Deadlock/Lockup when using "trigger/call builds on other projects" and "Block until the triggered projects finish their builds" is used with only 1 executor

      On a jenkins node that has 1 executor that is trying to execute an upstream job via the "trigger/call builds on other projects" build step, the job hangs indefinately or until the user-supplied timeout is reached.

      In the console for the main job, it shows:

      Waiting for the completion of <name-of-upstream-project>

      While the Jenkins dashboard shows the upstream project is trying to build, with the text:
      (pending - Waiting for next available executor )

      I would expect that the plugin would somehow be able to indicate to the jenkins node that only 1 executor is required.

          [JENKINS-12290] Deadlock/Lockup when using "trigger/call builds on other projects" and "Block until the triggered projects finish their builds" is used with only 1 executor

          Garen Parham created issue -

          cjo9900 added a comment -

          The case that you mention here is one of many possible cases I can think of the following
          Case A
          Parent (trigger+block) -> child(label=qwerty)
          A1: No nodes online that have label==qwerty
          A2: No nodes that have label defined.

          Case B
          Parent(label=qwerty)(trigger+block) -> child(label=qwerty)
          B1: Label qwerty has only one executor which is in use by parent

          Case C
          Parent(trigger+block) -> child
          C1: Master only has 1 executor

          This covers the simple cases, however if the parent is a Matrix project, we end up with an even more difficult probelm to solve.

          Case D
          Parent(x*y configurations) -> x*y matrix builds -> x*y child builds

          D1: Less than or equal x*y executors - Child builds cannot run

          So to be able to resolve this within the plugin at either configuration or runtime is very difficult.
          as we cannot just check if master has a single executor as other factors come into play, regarding Cloud
          services and job properties(label, resource, etc) that the child projects require.

          Problems:
          Configuration time.
          Can only check current situation of child projects + Nodes.
          Project list might be a parameter, so cannot determine the project list.
          Passing a label parameter to child project might affect checking.
          Cannot account for any cases where Cloud can allocate nodes.

          Runtime
          Cannot always garrenttee that a Node could be created for a Cloud instance
          Cannot control busy Executors that used by other projects, needed by started build.

          Implementation Ideas

          Get Node that we are being built on (own node)
          (or list of nodes containing all matrix siblings see below)
          get Projects to start
          get All Nodes
          get All Clouds

          foreach project + parameter set
          #check 1
          can it be started on master with parameters?
          Yes
          does master == ownNode
          (
          if master.numExecutors > 1 — Can run on master.
          )
          else
          (
          if master.numExecutors > 0 — Can run on master.
          )

          No
          // cannot start on master try other Nodes
          forEach Node
          can it be started on node with parameters?
          Yes
          does node == ownNode
          (
          if node.numExecutors > 1 — Can run on node.
          )
          else
          (
          if node.numExecutors > 0 — Can run on node.
          )

          No
          // cannot start on master or existing Nodes try Cloud services
          forEach Cloud
          can Cloud start a required node
          Yes
          — Can create a node to run on
          No
          — No possible way that we can continue as we will block.

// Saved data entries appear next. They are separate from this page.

import Summits.Ventures.CertifiedManyBodySolver.Downfold.BoxesNdNiO2ELadderB
import Summits.Ventures.CertifiedManyBodySolver.Downfold.BoxesNdNiO2FillingTop
import HarnessLib

/-!
# NdNiO₂ object-E ladder, sequel C: RULING R-mg (g)(3) (dsd member `3/50` ADMITTED) propagated to object E —
# the determination-hull sub-box v2 `boxNdNiO2E_M21det2` — and WHERE THE ADMITTED DETERMINATIONS SIT relative to
# the residual corner cell of the draft route «CovNdNiO2M21» (typed as the sub-box `boxNdNiO2E_M21res`)

Cell `pub/hubbard-downfold` (S1; D-0154 (1)(C) NdNiO₂), seat hubbard-cov-ndnio2-unc-2 (lane R-ma: object E). Sequel of `BoxesNdNiO2ELadder` and
`BoxesNdNiO2ELadderB` (§3: `boxNdNiO2E_M21det`, built on the v1 dsd member hull `[8/125, 13/100]`).
* **§1 R-mg (g)(3) on object E** (lead, HOME STATUS 2026-08-28T06:12:05Z: «Sakakibara 2020 7-orbital self-doping 3/50 ADMITTED as an orbital-occupation
  dsd member — ROW UNCHANGED by the floor reading of record»; member = `1 −` unc-3's `laNiO2Fill_n_7orb_lit`, arXiv:1909.00060 p.2 L86-93): the v2 dsd
  MEMBER HULL `ndNiO2_dsd_hull_v2 = [3/50, 13/100]` in this ladder's vocabulary, KERNEL-LINKED to unc-3's `ndNiO2Fill_dsdHull_x0_v2` / `ndNiO2Fill_dsd_members_v2`
  (same ends, same real membership; the v2 member SET is unc-3's); `v1 ⊆ v2` (low end OUT by `1/250`); the floored row `[47/1000, 147/1000]` still
  encloses it and the INFL-4f floor still governs (`hw 7/200 < 1/20`) ⇒ every `boxNdNiO2E_M21` door of the first file is UNCHANGED; `47/50 ∈ ndNiO2E_M21_n`.
* **§2 `boxNdNiO2E_M21det2`** (VERSION RULE; `boxNdNiO2E_M21det` stays): `n ∈ 1 − [3/50, 13/100] = [87/100, 47/50]` (top up by `1/250`), other rungs verbatim;
  `det ⊆ det2 ⊆ boxNdNiO2E_M21`, downward transfers, `ndNiO2E_M21det2_mem_of_determination` (+ the form keyed to unc-3's Entry), corners, word door.
* **§3 The residual corner cell vs the determinations.** The obs PEN's draft route «CovNdNiO2M21» (obs STATUS 2026-08-28T06:09:03Z, cruxes
  `ResidualLowUSlab` `U/t ∈ [5, 13/2]` / `ResidualHighUSlab` `[13/2, 17/2]` on `t′/t ∈ [−23/50, −11/25] × n ∈ [9/10, 477/500]`; the rest of the box is
  node-free kinematics, cov-ndnio2-box-2 `Observables/RungLeavesCoverageNdNiO2Cut`) typed as the sub-box `boxNdNiO2E_M21res ⊆ boxNdNiO2E_M21` with the
  curried-cell word door; **one explicit determination inside EACH residual slab** (`(6175/1172, −91/200, 47/50)`, `(8000/959, −91/200, 47/50)`) — neither
  slab is «padding only»; **exact gaps from the determination hull to the leaf's binding corner `(5, −23/50, 477/500)`**: `Δt′/t = 1/200`, `Δn = 7/500`,
  `ΔU/t = 315/1172` (`303/1918` at the far `U/t` end) — the residual cell minus the determination hull = these four padding strips (FLOOR(tp/t)+print,
  INFL-4f class floor, two `U/t` outward prints); face fractions: determinations cover `3/4 × 20/27 = 5/9` of the residual `(t′, n)` face, `481/586` /
  `3533/3836` of the low / high slab's `U/t` range.

PLANNING READING `[float]`, NOT typed (plan-1's `tools/kin_corner.py` bathtub `K(t′, n)` vs bar `0.4779578`; reproduces `0.4809983` / `0.473843` first):
`K(−0.455, 0.94) = 0.474855` (det2 corner, `−0.65 %`; v1 `−0.86 %`), `K(−0.46, 0.94) = 0.477532` (`−0.09 %`), `K(−0.455, 0.954) = 0.478352` (`+0.08 %`),
`K(−0.44, 0.954) = 0.470654` (`−1.53 %`); `K = bar` at `n = 0.9524` on `t′ = −0.455` and at `t′ = −0.4608 < −0.46` on `n = 0.94` ⇒ after R-mg (g)(3) the
box's set `{K > bar}` still lies ENTIRELY above `n = 0.94 = 1 −` (lowest admitted dsd member), i.e. in the INFL-4f padding of the `n` row; a padding-free
CONTROL word on det2 would need four-corner slack `≤ 0.0031` at `(−0.455, 0.94)` (`M = 128` table: `≈ 0.006`) — plan F2 pricing, nothing booked.

Everything PROVED (no `sorry`). HONEST FRAMING: containment / width arithmetic on SCREENING-GRADE and `[float]` rows typed verbatim; det2 / res are NOT
boxes of record nor statement domains of record (the leaf «MOS2-ndnio2-M21» is on `boxNdNiO2E_M21`; the cells are the PEN's); the FLOOR / INFL padding is
S1's DECLARED uncertainty (ROUTER A5-i), not slack; nothing about NdNiO₂ is certified; no hull, row, word, bar or box of record is edited; box ⊂ NdNiO₂
PARENT (M21, film not superconducting) (PLD/CaH₂-capped class; MBE/atomic-H-capped films show partial onsets 5–11 K without R = 0, Parzyck 2025); no
summit statement is proved by this file.
-/

noncomputable section

namespace Summit.Ventures.CertifiedManyBodySolver.Downfold

open Set NonemptyInterval

/-- Components of a point of a `Fin 3` box `Set.Icc ![a, b, c] ![a', b', c']` (local helper). [folklore] -/
private theorem ndC_mem_s2Box_vec3 {a b c a' b' c' : ℝ} {θ : Fin 3 → ℝ}
    (hθ : θ ∈ Set.Icc (![a, b, c] : Fin 3 → ℝ) ![a', b', c']) :
    (a ≤ θ 0 ∧ θ 0 ≤ a') ∧ (b ≤ θ 1 ∧ θ 1 ≤ b') ∧ (c ≤ θ 2 ∧ θ 2 ≤ c') := by
  rw [Set.mem_Icc, Pi.le_def, Pi.le_def] at hθ
  obtain ⟨hlo, hhi⟩ := hθ
  have h0 := hlo 0; have h1 := hlo 1; have h2 := hlo 2
  have h0' := hhi 0; have h1' := hhi 1; have h2' := hhi 2
  simp only [Matrix.cons_val_zero, Matrix.cons_val_one, Matrix.head_cons, Matrix.cons_val_two,
    Matrix.tail_cons] at h0 h1 h2 h0' h1' h2'
  exact ⟨⟨h0, h0'⟩, ⟨h1, h1'⟩, ⟨h2, h2'⟩⟩

/-! ## §1 R-mg (g)(3) on object E: the v2 dsd member hull `[3/50, 13/100]`, the floored row unchanged, the M21 doors unchanged -/

/-- **The v2 `dsd` MEMBER hull of the parent column** `[3/50, 13/100] = [0.06, 0.13]` (RULING R-mg (g)(3): the seven-orbital GGA self-doping
`3/50 = 1 − 47/50` of Sakakibara et al. 2020, arXiv:1909.00060 p.2 L86-93, ADMITTED as an orbital-occupation-object member beside `0.064 / 0.068 /
0.072 / 0.13`; it is the new LOW END). VERSION RULE: `ndNiO2_dsd_hull` (v1, `[8/125, 13/100]`) stays as typed; the v2 member SET is cov-ndnio2-unc-3's
(`BoxesNdNiO2FillingTop` §3). [folklore] -/
def ndNiO2_dsd_hull_v2 : NonemptyInterval ℚ := ⟨(3/50, 13/100), by norm_num⟩

/-- The v2 hull's low end IS `1 −` unc-3's located literal `laNiO2Fill_n_7orb_lit = 47/50`, its high end is the v1 high end `13/100` (Nomura 2019);
**v1 hull ⊆ v2 hull**, the low end moved OUTWARD by exactly `8/125 − 3/50 = 1/250`. [folklore] -/
theorem ndNiO2_dsd_hull_le_v2 : ndNiO2_dsd_hull ≤ ndNiO2_dsd_hull_v2 ∧ ndNiO2_dsd_hull.fst - ndNiO2_dsd_hull_v2.fst = 1/250 ∧
    ndNiO2_dsd_hull_v2.fst = 1 - laNiO2Fill_n_7orb_lit ∧ ndNiO2_dsd_hull_v2.snd = ndNiO2_dsd_hull.snd := by
  refine ⟨⟨?_, ?_⟩, ?_, ?_, ?_⟩ <;> simp only [ndNiO2_dsd_hull_v2, ndNiO2_dsd_hull, laNiO2Fill_n_7orb_lit] <;> norm_num

/-- **KERNEL LINK TO THE FILLING LANE (one object, two vocabularies)**: this ladder's v2 hull has EXACTLY the ends of cov-ndnio2-unc-3's typed v2 hull
`ndNiO2Fill_dsdHull_x0_v2` (`BoxesNdNiO2FillingTop` §3, p609320), real membership in the two coincides, and every element of unc-3's v2 member LIST
`ndNiO2Fill_dsd_members_v2 = [8/125, 17/250, 9/125, 13/100, 3/50]` lies in this hull. [folklore] -/
theorem ndNiO2_dsd_hull_v2_eq_Fill :
    (ndNiO2_dsd_hull_v2.fst = ndNiO2Fill_dsdHull_x0_v2.encl.fst ∧ ndNiO2_dsd_hull_v2.snd = ndNiO2Fill_dsdHull_x0_v2.encl.snd) ∧
      (∀ d : ℝ, d ∈ ndNiO2_dsd_hull_v2.ratCast ℝ ↔ ndNiO2Fill_dsdHull_x0_v2.Mem d) ∧
      (∀ m ∈ ndNiO2Fill_dsd_members_v2, ndNiO2_dsd_hull_v2.fst ≤ m ∧ m ≤ ndNiO2_dsd_hull_v2.snd) := by
  refine ⟨⟨?_, ?_⟩, fun d => ?_, fun m hm => ?_⟩
  · rw [ndNiO2Fill_dsdHull_x0_v2, Entry.encl_ofEnds_fst]; rfl
  · rw [ndNiO2Fill_dsdHull_x0_v2, Entry.encl_ofEnds_snd]; rfl
  · rw [mem_ratCast_iff, ndNiO2Fill_dsdHull_x0_v2, Entry.mem_ofEnds_iff]; exact Iff.rfl
  · exact ndNiO2Fill_dsd_members_v2_eq.2.1 m hm

/-- Every v1 `dsd` member (this ladder's `ndNiO2_dsd_members`) lies in the v2 hull, and both v2 ends are admitted members (`3/50`, `13/100` ∈ unc-3's v2
list) — the v2 hull is LEAST for the admitted set. [folklore] -/
theorem ndNiO2_dsd_members_subset_hull_v2_and_ends :
    (∀ m ∈ ndNiO2_dsd_members, ndNiO2_dsd_hull_v2.fst ≤ m ∧ m ≤ ndNiO2_dsd_hull_v2.snd) ∧
      ndNiO2_dsd_hull_v2.fst ∈ ndNiO2Fill_dsd_members_v2 ∧ ndNiO2_dsd_hull_v2.snd ∈ ndNiO2Fill_dsd_members_v2 := by
  refine ⟨fun m hm => ?_, ndNiO2Fill_dsd_members_v2_eq.2.2.1, ndNiO2Fill_dsd_members_v2_eq.2.2.2⟩
  have h := ndNiO2_dsd_members_subset_hull_and_ends.1 m hm
  exact ⟨le_trans ndNiO2_dsd_hull_le_v2.1.1 h.1, h.2.trans ndNiO2_dsd_hull_le_v2.1.2⟩

/-- **THE ROW IS UNCHANGED (R-mg (g)(3) as a theorem, object-E side)**: the floored dsd row of record `[47/1000, 147/1000]` (= `floorTo` of the v1 hull,
`ndNiO2_dsd_floor_ends`) ENCLOSES the v2 hull, its half-width is EXACTLY the INFL-4f class floor `1/20`, and the v2 hull's half-width `7/200` is still
`< 1/20` — the floor still governs (the re-centred `floorTo` of the v2 hull, `[9/200, 29/200]`, is unc-3's documented alternative, NOT of record). [folklore] -/
theorem ndNiO2_dsd_row_encloses_hull_v2 :
    (ndNiO2_dsd_hull.floorTo (1/20)).fst ≤ ndNiO2_dsd_hull_v2.fst ∧ ndNiO2_dsd_hull_v2.snd ≤ (ndNiO2_dsd_hull.floorTo (1/20)).snd ∧
      (ndNiO2_dsd_hull.floorTo (1/20)).halfWidth = 1/20 ∧ ndNiO2_dsd_hull_v2.halfWidth = 7/200 ∧ ndNiO2_dsd_hull_v2.halfWidth < 1/20 := by
  refine ⟨?_, ?_, ?_, ?_, ?_⟩
  · rw [ndNiO2_dsd_floor_ends.1]; simp only [ndNiO2_dsd_hull_v2]; norm_num
  · rw [ndNiO2_dsd_floor_ends.2]; simp only [ndNiO2_dsd_hull_v2]; norm_num
  · unfold NonemptyInterval.halfWidth; rw [ndNiO2_dsd_floor_ends.1, ndNiO2_dsd_floor_ends.2]; norm_num
  · simp only [ndNiO2_dsd_hull_v2, NonemptyInterval.halfWidth]; norm_num
  · simp only [ndNiO2_dsd_hull_v2, NonemptyInterval.halfWidth]; norm_num

/-- Hence every real in the v2 hull lies in the floored row of record — the hypothesis `hd` of `ndNiO2E_M21_mem_of_determination` (first file, §5) —
so **every `boxNdNiO2E_M21` / M22 / M59 / M60 membership door of the first file applies to the new member with no change**. [folklore] -/
theorem ndNiO2_dsd_mem_row_of_mem_hull_v2 {d : ℝ} (hd : d ∈ ndNiO2_dsd_hull_v2.ratCast ℝ) :
    d ∈ (ndNiO2_dsd_hull.floorTo (1/20)).ratCast ℝ := by
  rw [mem_ratCast_iff] at hd ⊢
  have h1 : (((ndNiO2_dsd_hull.floorTo (1/20)).fst : ℚ) : ℝ) ≤ ((ndNiO2_dsd_hull_v2.fst : ℚ) : ℝ) := by
    exact_mod_cast ndNiO2_dsd_row_encloses_hull_v2.1
  have h2 : ((ndNiO2_dsd_hull_v2.snd : ℚ) : ℝ) ≤ (((ndNiO2_dsd_hull.floorTo (1/20)).snd : ℚ) : ℝ) := by
    exact_mod_cast ndNiO2_dsd_row_encloses_hull_v2.2.1
  exact ⟨h1.trans hd.1, hd.2.trans h2⟩

/-- **The new member's filling is enclosed**: `n = 1 − 3/50 = 47/50 ∈ ndNiO2E_M21_n = [213/250, 477/500]` (margin `7/500` below the top end), read
through the first file's door `ndNiO2E_M21_n_mem_of_dsd`; and it is unc-3's located `laNiO2Fill_n_7orb_lit` cast to `ℝ`. [folklore] -/
theorem ndNiO2E_M21_n_mem_of_dsd_7orb :
    ndNiO2E_M21_n.Mem (1 - (((3/50 : ℚ)) : ℝ)) ∧ (1 - (((3/50 : ℚ)) : ℝ)) = ((laNiO2Fill_n_7orb_lit : ℚ) : ℝ) ∧
      (477/500 : ℚ) - (1 - 3/50) = 7/500 := by
  refine ⟨ndNiO2E_M21_n_mem_of_dsd (ndNiO2_dsd_mem_row_of_mem_hull_v2 (mem_ratCast_iff.2 ⟨?_, ?_⟩)), ?_, by norm_num⟩
  · simp only [ndNiO2_dsd_hull_v2]; norm_num
  · simp only [ndNiO2_dsd_hull_v2]; norm_num
  · simp only [laNiO2Fill_n_7orb_lit]; push_cast; norm_num

/-! ## §2 `boxNdNiO2E_M21det2` — the determination-hull sub-box on the v2 dsd hull (VERSION RULE; `boxNdNiO2E_M21det` stays as typed) -/

/-- `n` determination rung v2 `= 1 − (v2 dsd member hull) = [87/100, 47/50] = [0.87, 0.94]` (top up by `1/250` from v1's `117/125`). [folklore] -/
def ndNiO2E_M21det2_n : Entry := Entry.ofEnds (87/100) (47/50) (by norm_num) .screening

/-- **`boxNdNiO2E_M21det2`** — the DETERMINATION-HULL sub-box of column M21, object E, after R-mg (g)(3): `U/t_eff ∈ [6175/1172, 8000/959]`,
`t′/t_eff ∈ [−91/200, −9/25]`, `n ∈ [87/100, 47/50]`, `t_eff ∈ [959/2500, 293/625]` eV, `t″ = 0`. NOT a box of record. [folklore] -/
def boxNdNiO2E_M21det2 : OneBandBox := fun c =>
  match c with
  | .UOverT => some ndNiO2E_M21det_U
  | .tpOverT => some ndNiO2E_M21det_tp
  | .filling => some ndNiO2E_M21det2_n
  | .tEV => some ndNiO2E_M21det_t
  | .tppOverT => some ndNiO2E_M21_tpp
  | _ => none

/-- **Membership in `boxNdNiO2E_M21det2` unfolded** (real inequalities, order `U/t, t′/t, n, t, t″`). [folklore] -/
theorem boxNdNiO2E_M21det2_mem_iff (p : OneBandCoord → ℝ) :
    boxNdNiO2E_M21det2.Mem p ↔
      (((6175/1172 : ℚ)) : ℝ) ≤ p .UOverT ∧ p .UOverT ≤ (((8000/959 : ℚ)) : ℝ) ∧
      (((-91/200 : ℚ)) : ℝ) ≤ p .tpOverT ∧ p .tpOverT ≤ (((-9/25 : ℚ)) : ℝ) ∧
      (((87/100 : ℚ)) : ℝ) ≤ p .filling ∧ p .filling ≤ (((47/50 : ℚ)) : ℝ) ∧
      (((959/2500 : ℚ)) : ℝ) ≤ p .tEV ∧ p .tEV ≤ (((293/625 : ℚ)) : ℝ) ∧
      ((0 : ℚ) : ℝ) ≤ p .tppOverT ∧ p .tppOverT ≤ ((0 : ℚ) : ℝ) := by
  constructor
  · intro h
    have h0 := (Entry.mem_ofEnds_iff _ _ _ _ _).1 (h .UOverT ndNiO2E_M21det_U rfl)
    have h1 := (Entry.mem_ofEnds_iff _ _ _ _ _).1 (h .tpOverT ndNiO2E_M21det_tp rfl)
    have h2 := (Entry.mem_ofEnds_iff _ _ _ _ _).1 (h .filling ndNiO2E_M21det2_n rfl)
    have h3 := (Entry.mem_ofEnds_iff _ _ _ _ _).1 (h .tEV ndNiO2E_M21det_t rfl)
    have h4 := (Entry.mem_ofEnds_iff _ _ _ _ _).1 (h .tppOverT ndNiO2E_M21_tpp rfl)
    exact ⟨h0.1, h0.2, h1.1, h1.2, h2.1, h2.2, h3.1, h3.2, h4.1, h4.2⟩
  · rintro ⟨a0, b0, a1, b1, a2, b2, a3, b3, a4, b4⟩ i e hi
    cases i <;> simp only [boxNdNiO2E_M21det2, Option.some.injEq, reduceCtorEq] at hi <;> subst hi
    exacts [(Entry.mem_ofEnds_iff _ _ _ _ _).2 ⟨a0, b0⟩, (Entry.mem_ofEnds_iff _ _ _ _ _).2 ⟨a1, b1⟩, (Entry.mem_ofEnds_iff _ _ _ _ _).2 ⟨a2, b2⟩,
      (Entry.mem_ofEnds_iff _ _ _ _ _).2 ⟨a3, b3⟩, (Entry.mem_ofEnds_iff _ _ _ _ _).2 ⟨a4, b4⟩]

          This should handle most cases, if it can be implemented,
          however it assumes that any other builds that are ongoing on any executor
          will be able to finish and allow a proposed job to start.
          This may fail if the parent build is a Matrix build as this behaviour would not
          take into account the jobs siblings which also have similar blocking behaviour.

          This could be resolved by
          get current build get root build
          if these are the same there is no issue
          if are different and root build is a matrix we need to find out
          where all of child jobs are running/going to run on.

          Overall this could be done but is there a need for this?

          I feel that it would be better to just add a warning when enabling the
          "Block until the triggered projects finish their builds" item that informs
          the user that this might occur.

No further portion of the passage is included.